(Stored items)
------------------------

import Summits.QuantumFields.BalabanUV.Beta.AxialDressingRootedBridge
import Summits.QuantumFields.BalabanUV.Beta.TameKernelCalculus
import Literature.MathematicalPhysics.QuantumFieldTheory.Balaban1983to89.Beta.BalabanStepJetsSucc

/-!
# The ROOTED axial dressing `Πᵀ_ρ` — part 4: the dressing as KERNEL COMPOSITION, the co-dressed resolvent
# `G = Π_ρ K Πᵀ_ρ`, and the dressed-kernel identity `TstepOf Lc j (dressAt hr J) = hessKer G (vertexOfK G Lc J.S) J.W`

HONEST FRAMING (cell charter, verbatim): «discharging BetaPertH makes Balaban's UV stability UNCONDITIONAL — a real
constructive-QFT result; it is NOT the continuum limit and NOT the Clay problem.»  DERIVED cell leaf (pub-balaban β sub-cell,
lane an2 gen 12, item (ii-0) of NOTE X-an2-41 §4); no statement of Bałaban's papers is typed here, no `[cite:]` tag, no `Prop`
fact; it instantiates no binder of the β-function wall by itself.  NOT `BetaPertH`; NOT continuum; NOT Clay.

## What is here

Parts 1–3 (`AxialDressingRooted`, `…Legs`, `…Bridge`) define the rooted dressing by FINITE WINDOW SUMS: `coProjAt ρ N`
(the transpose matrix `pm ρ N` of an5's rooted comb projector `RootedComb.axProjAt ρ N`, read on the offset window `cube`),
the leg dressings `legCo₁At` / `legCo₂At` / `dressKAt`, the bond slot `coProjAtK` and the functor `dressAt hr` on `JetData`.
This part re-expresses them in the `ExpKernelCalculus` currency (`comp`, `tr`) so that an5's tame trace calculus applies:

* §1 `piK ρ N : MKer (d+1) (Fib d)` — THE PROJECTOR KERNEL: field block `((α,x),(β,x′)) ↦ [x′ − x ∈ cube]·pm ρ N β x′ α x`
  (the matrix `Πᵀ_ρ`), multiplier block the identity, mixed blocks `0`; entry rules; `decays_piK` (finite range ⇒ decays at
  EVERY rate, in-block root), `spr_piK`, block-translation covariance `shiftK_piK`.
* §2 `legCo₁At ρ N K = comp (piK ρ N) K`, `legCo₂At ρ N K = comp K (trK (piK ρ N))`, hence
  `dressKAt ρ N K = comp (comp (piK ρ N) K) (trK (piK ρ N))` (`Πᵀ K Π` in the letters of X-an2-41).
* §3 `coDressKAt ρ N K := comp (comp (trK (piK ρ N)) K) (piK ρ N)` — THE CO-DRESSED KERNEL `Π K Πᵀ` (the kernel that meets the
  UNDRESSED jets); `decays_coDressKAt`, `shiftK_coDressKAt`, and the `ℋ`-column rule `colH_coDressKAt` (right composition with
  `piK` does not touch multiplier columns).
* §4 the vertex transfer `vertexOfK K N (dressed stencils) μ y = dressKAt ρ N (vertexOfK (coDressKAt ρ N K) N S μ y)`.
* §5 **`hessKer_dressAt`**: for every decaying `K` and every jet datum `J`,
  `hessKer K (vertexOfK K N (dressAt hr J).S) (dressAt hr J).W = hessKer G (vertexOfK G N J.S) J.W`, `G := coDressKAt (toSite r) N K`
  (tame trace cyclicity + associativity, an5's `TameKernelCalculus` BY NAME); **`TstepOf_dressAt`**, **`TbalOf_dressAt`** (d = 3).

WHY (X-an2-41 §4 (ii-0)).  The wall literal's family is dressed (`SpineRooted.JsBalAn1At … = dressAt hr ∘ …`); this file puts
its one-step kernels LITERALLY in the shape `hessKer K′ (vertexOfK K′ N J.S) J.W` of an5's `ChartConjugationEnd` ENDs, with
`K′ := G` the co-dressed step resolvent and `J` the UNDRESSED jets — so the reflection-covariance END is to be fed with `G`
(a RELATIVE inverse of the undressed bordered Hessian, X-an2-41 §1) and the undressed jet laws.  Nothing here asserts any
inverse identity for `G`; (ii-1) is a separate item.

All declarations `[folklore]` (finite sums, absolutely convergent lattice sums); axioms standard.
Provenance: b2b-balaban β sub-cell, unit beta-an2 gen 12, 2026-08-19 (v1); over parts 1–3 (an2 gen 11), an5's
`TameKernelCalculus` (gen 18) and `BalabanStepJetsSucc.decays_comp` BY NAME; no existing file touched.
-/

open Finset
open scoped BigOperators
open Literature.MathematicalPhysics.QuantumFieldTheory
open Literature.MathematicalPhysics.QuantumFieldTheory.Balaban1983to89
open Literature.MathematicalPhysics.QuantumFieldTheory.Balaban1983to89.Beta
open B12Sec2to5 (l1 l1_nonneg)
open ExpKernelCalculus (MKer Decays BiLoc comp tr bubble tadpole hessKer VertexFamily VertexFamily₂ shiftK l1_sub_symm)
open AffineAveraging (Form0 Form1 box toSite)
open AveragingContoursRooted (ctrOff ctrOff_mem_box)
open OneStepResolventKernel (Fib wsum LocStencil JetData)
open OneStepKernelFamily (KInvStep decays_KInvStep shiftK_KInvStep colH vertexOfK vertexFamily_vertexOfK' TstepOf TbalOf)
open Summit.QuantumFields.BalabanUV.Beta.TameKernelCalculus

namespace Summit.QuantumFields.BalabanUV.Beta.AxialDressingRooted

noncomputable section

variable {d : ℕ}

/-! ## §1 The projector kernel `piK ρ N` (the matrix `Πᵀ_ρ` on the field block, the identity on the multiplier block) -/

section PiK

/-- [folklore] **THE PROJECTOR KERNEL** `piK ρ N`: on the field block the windowed transpose matrix
`((α,x),(β,x′)) ↦ [x′ − x ∈ cube]·pm ρ N β x′ α x` of the rooted comb projector, on the multiplier block the identity,
mixed blocks zero. -/
def piK (ρ : Fin (d + 1) → ℤ) (N : ℕ) : MKer (d + 1) (Fib d) :=
  fun x x' a b =>
    match a, b with
    | Sum.inl α, Sum.inl β => if x' - x ∈ cube (d + 1) N then (pm ρ N β x' α x : ℝ) else 0
    | Sum.inl _, Sum.inr _ => 0
    | Sum.inr _, Sum.inl _ => 0
    | Sum.inr m, Sum.inr m' => if x = x' ∧ m = m' then 1 else 0

variable (ρ : Fin (d + 1) → ℤ) (N : ℕ)

/-- [folklore] Field–field entry of `piK`. -/
theorem piK_inl_inl (x x' : Fin (d + 1) → ℤ) (α β : Fin (d + 1)) :
    piK ρ N x x' (Sum.inl α) (Sum.inl β) = if x' - x ∈ cube (d + 1) N then (pm ρ N β x' α x : ℝ) else 0 := rfl

/-- [folklore] Field–multiplier entry of `piK` vanishes. -/
theorem piK_inl_inr (x x' : Fin (d + 1) → ℤ) (α m : Fin (d + 1)) : piK ρ N x x' (Sum.inl α) (Sum.inr m) = 0 := rfl

/-- [folklore] Multiplier–field entry of `piK` vanishes. -/
theorem piK_inr_inl (x x' : Fin (d + 1) → ℤ) (m α : Fin (d + 1)) : piK ρ N x x' (Sum.inr m) (Sum.inl α) = 0 := rfl

/-- [folklore] Multiplier–multiplier entry of `piK` is the identity. -/
theorem piK_inr_inr (x x' : Fin (d + 1) → ℤ) (m m' : Fin (d + 1)) :
    piK ρ N x x' (Sum.inr m) (Sum.inr m') = if x = x' ∧ m = m' then 1 else 0 := rfl

/-- [folklore] Fibre contraction against a ROW of `piK`, field row: a windowed `pm`-sum over the field components. -/
theorem sum_piK_mul_inl (x x' : Fin (d + 1) → ℤ) (α : Fin (d + 1)) (g : Fib d → ℝ) :
    ∑ f : Fib d, piK ρ N x x' (Sum.inl α) f * g f =
      if x' - x ∈ cube (d + 1) N then ∑ β : Fin (d + 1), (pm ρ N β x' α x : ℝ) * g (Sum.inl β) else 0 := by
  rw [Fintype.sum_sum_type]
  simp only [piK_inl_inl, piK_inl_inr, zero_mul, Finset.sum_const_zero, add_zero]
  split_ifs
  · rfl
  · simp

/-- [folklore] Fibre contraction against a ROW of `piK`, multiplier row: the Kronecker delta. -/
theorem sum_piK_mul_inr (x x' : Fin (d + 1) → ℤ) (m : Fin (d + 1)) (g : Fib d → ℝ) :
    ∑ f : Fib d, piK ρ N x x' (Sum.inr m) f * g f = if x = x' then g (Sum.inr m) else 0 := by
  rw [Fintype.sum_sum_type]
  simp only [piK_inr_inl, piK_inr_inr, zero_mul, Finset.sum_const_zero, zero_add]
  by_cases h : x = x'
  · simp only [h, true_and, ite_mul, one_mul, zero_mul, Finset.sum_ite_eq, Finset.mem_univ, if_true]
  · simp [h]

/-- [folklore] Fibre contraction against a COLUMN of `piK` (i.e. a row of `trK piK`), field column. -/
theorem sum_mul_piK_inl (y y' : Fin (d + 1) → ℤ) (β : Fin (d + 1)) (g : Fib d → ℝ) :
    ∑ f : Fib d, g f * piK ρ N y y' (Sum.inl β) f =
      if y' - y ∈ cube (d + 1) N then ∑ β' : Fin (d + 1), (pm ρ N β' y' β y : ℝ) * g (Sum.inl β') else 0 := by
  rw [Fintype.sum_sum_type]
  simp only [piK_inl_inl, piK_inl_inr, mul_zero, Finset.sum_const_zero, add_zero]
  split_ifs
  · exact Finset.sum_congr rfl fun β' _ => mul_comm _ _
  · simp

/-- [folklore] Fibre contraction against a COLUMN of `piK`, multiplier column. -/
theorem sum_mul_piK_inr (y y' : Fin (d + 1) → ℤ) (m : Fin (d + 1)) (g : Fib d → ℝ) :
    ∑ f : Fib d, g f * piK ρ N y y' (Sum.inr m) f = if y = y' then g (Sum.inr m) else 0 := by
  rw [Fintype.sum_sum_type]
  simp only [piK_inr_inl, piK_inr_inr, mul_zero, Finset.sum_const_zero, zero_add]
  by_cases h : y = y'
  · simp only [h, true_and, mul_ite, mul_one, mul_zero, Finset.sum_ite_eq, Finset.mem_univ, if_true]
  · simp [h]

/-- [folklore] Fibre contraction against a COLUMN of `piK` with field column index: a windowed `pm`-sum. -/
theorem sum_piK_col_inl (u u' : Fin (d + 1) → ℤ) (κ' : Fin (d + 1)) (g : Fib d → ℝ) :
    ∑ f : Fib d, piK ρ N u u' f (Sum.inl κ') * g f =
      if u' - u ∈ cube (d + 1) N then ∑ κ : Fin (d + 1), (pm ρ N κ' u' κ u : ℝ) * g (Sum.inl κ) else 0 := by
  rw [Fintype.sum_sum_type]
  simp only [piK_inl_inl, piK_inr_inl, zero_mul, Finset.sum_const_zero, add_zero]
  split_ifs
  · rfl
  · simp

/-- [folklore] A lattice sum of a function supported on the window `x + cube` is the finite window sum. -/
theorem tsum_window (x : Fin (d + 1) → ℤ) (h : (Fin (d + 1) → ℤ) → ℝ) :
    ∑' x', (if x' - x ∈ cube (d + 1) N then h x' else 0) = ∑ v ∈ cube (d + 1) N, h (x + v) := by
  classical
  have hinj : Set.InjOn (fun v : Fin (d + 1) → ℤ => x + v) ↑(cube (d + 1) N) := fun v _ w _ hvw => add_left_cancel hvw
  rw [tsum_eq_sum (s := (cube (d + 1) N).image fun v => x + v)]
  · rw [Finset.sum_image hinj]
    refine Finset.sum_congr rfl fun v hv => ?_
    rw [if_pos (by simpa using hv)]
  · intro x' hx'
    rw [if_neg]
    intro hmem
    exact hx' (Finset.mem_image.2 ⟨x' - x, hmem, by abel⟩)

/-- [folklore] A lattice sum of a function supported at one point. -/
theorem tsum_point (x : Fin (d + 1) → ℤ) (h : (Fin (d + 1) → ℤ) → ℝ) :
    ∑' x', (if x = x' then h x' else 0) = h x := by
  rw [tsum_eq_single x fun x' hx' => if_neg (Ne.symm hx')]
  rw [if_pos rfl]

/-- [folklore] A lattice sum of a function supported on the reflected window `x − cube`. -/
theorem tsum_window' (x : Fin (d + 1) → ℤ) (h : (Fin (d + 1) → ℤ) → ℝ) :
    ∑' x', (if x - x' ∈ cube (d + 1) N then h x' else 0) = ∑ v ∈ cube (d + 1) N, h (x - v) := by
  classical
  have hinj : Set.InjOn (fun v : Fin (d + 1) → ℤ => x - v) ↑(cube (d + 1) N) := fun v _ w _ hvw => sub_right_injective hvw
  rw [tsum_eq_sum (s := (cube (d + 1) N).image fun v => x - v)]
  · rw [Finset.sum_image hinj]
    refine Finset.sum_congr rfl fun v hv => ?_
    rw [if_pos (by simpa using hv)]
  · intro x' hx'
    rw [if_neg]
    intro hmem
    exact hx' (Finset.mem_image.2 ⟨x - x', hmem, by abel⟩)

/-- [folklore] A lattice sum of a function supported at one point (primed form). -/
theorem tsum_point' (x : Fin (d + 1) → ℤ) (h : (Fin (d + 1) → ℤ) → ℝ) :
    ∑' x', (if x' = x then h x' else 0) = h x := by
  rw [tsum_eq_single x fun x' hx' => if_neg hx']
  rw [if_pos rfl]

end PiK

/-! ## §1b `piK` decays at every rate (in-block root) and is block-translation invariant -/

section PiKBounds

/-- [folklore] The decay constant of the projector kernel at rate `δ`: `cP d N δ := (1 + 2(d+1)N)·exp(δ(d+1)N)`. -/
def cP (d N : ℕ) (δ : ℝ) : ℝ := (1 + 2 * (((d : ℝ) + 1) * N)) * Real.exp (δ * (((d : ℝ) + 1) * N))

/-- [folklore] `1 ≤ cP` for `δ ≥ 0`. -/
theorem one_le_cP (d N : ℕ) {δ : ℝ} (hδ : 0 ≤ δ) : 1 ≤ cP d N δ := by
  unfold cP
  have h1 : (1 : ℝ) ≤ 1 + 2 * (((d : ℝ) + 1) * N) := by
    have : (0 : ℝ) ≤ ((d : ℝ) + 1) * N := by positivity
    linarith
  have h2 : (1 : ℝ) ≤ Real.exp (δ * (((d : ℝ) + 1) * N)) := Real.one_le_exp (by positivity)
  nlinarith

/-- [folklore] `0 ≤ cP`. -/
theorem cP_nonneg (d N : ℕ) (δ : ℝ) : 0 ≤ cP d N δ := by
  unfold cP
  have : (0 : ℝ) ≤ ((d : ℝ) + 1) * N := by positivity
  exact mul_nonneg (by linarith) (Real.exp_pos _).le

/-- [folklore] **THE PROJECTOR KERNEL DECAYS AT EVERY RATE** (finite range `≤ (d+1)N`, entries `≤ 1 + 2(d+1)N` for an in-block
root): `Decays (piK (toSite r) N) (cP d N δ) δ` for all `δ ≥ 0`. -/
theorem decays_piK {N : ℕ} (hN : 1 ≤ N) {r : Fin (d + 1) → ℕ} (hr : r ∈ box (d + 1) N) {δ : ℝ} (hδ : 0 ≤ δ) :
    Decays (piK (toSite r) N) (cP d N δ) δ := by
  intro x x' a b
  have hpos : 0 ≤ cP d N δ * Real.exp (-δ * l1 (x - x')) := mul_nonneg (cP_nonneg d N δ) (Real.exp_pos _).le
  rcases a with α | m <;> rcases b with β | m'
  · rw [piK_inl_inl]
    split_ifs with h
    · have hl : l1 (x - x') ≤ ((d : ℝ) + 1) * N := by
        rw [l1_sub_symm]
        have := l1_le_of_mem_cube h
        push_cast at this
        exact this
      have hpm : |(pm (toSite r) N β x' α x : ℝ)| ≤ 1 + 2 * (((d : ℝ) + 1) * N) := by
        have := abs_pm_le_real hN hr β x' α x
        push_cast at this
        exact this
      have hA : (0 : ℝ) ≤ 1 + 2 * (((d : ℝ) + 1) * N) := by
        have : (0 : ℝ) ≤ ((d : ℝ) + 1) * N := by positivity
        linarith
      have he : (1 : ℝ) ≤ Real.exp (δ * (((d : ℝ) + 1) * N)) * Real.exp (-δ * l1 (x - x')) := by
        rw [← Real.exp_add]
        exact Real.one_le_exp (by nlinarith)
      calc |(pm (toSite r) N β x' α x : ℝ)| ≤ (1 + 2 * (((d : ℝ) + 1) * N)) * 1 := by rw [mul_one]; exact hpm
        _ ≤ (1 + 2 * (((d : ℝ) + 1) * N)) * (Real.exp (δ * (((d : ℝ) + 1) * N)) * Real.exp (-δ * l1 (x - x'))) :=
            mul_le_mul_of_nonneg_left he hA
        _ = cP d N δ * Real.exp (-δ * l1 (x - x')) := by unfold cP; ring
    · rw [abs_zero]; exact hpos
  · rw [piK_inl_inr, abs_zero]; exact hpos
  · rw [piK_inr_inl, abs_zero]; exact hpos
  · rw [piK_inr_inr]
    split_ifs with h
    · rw [h.1, sub_self, abs_one]
      have h0 : l1 (0 : Fin (d + 1) → ℤ) = 0 := by simp [l1]
      rw [h0, mul_zero, Real.exp_zero, mul_one]
      exact one_le_cP d N hδ
    · rw [abs_zero]; exact hpos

------------------------

• [YOUR ASSIGNMENT]: In the entries above, find each line that has the word "translation". Copy it.

• [SOLVED EXERCISE]:
  EVERY rate, in-block root), `spr_piK`, block-translation covariance `shiftK_piK`.
/-! ## §1b `piK` decays at every rate (in-block root) and is block-translation invariant -/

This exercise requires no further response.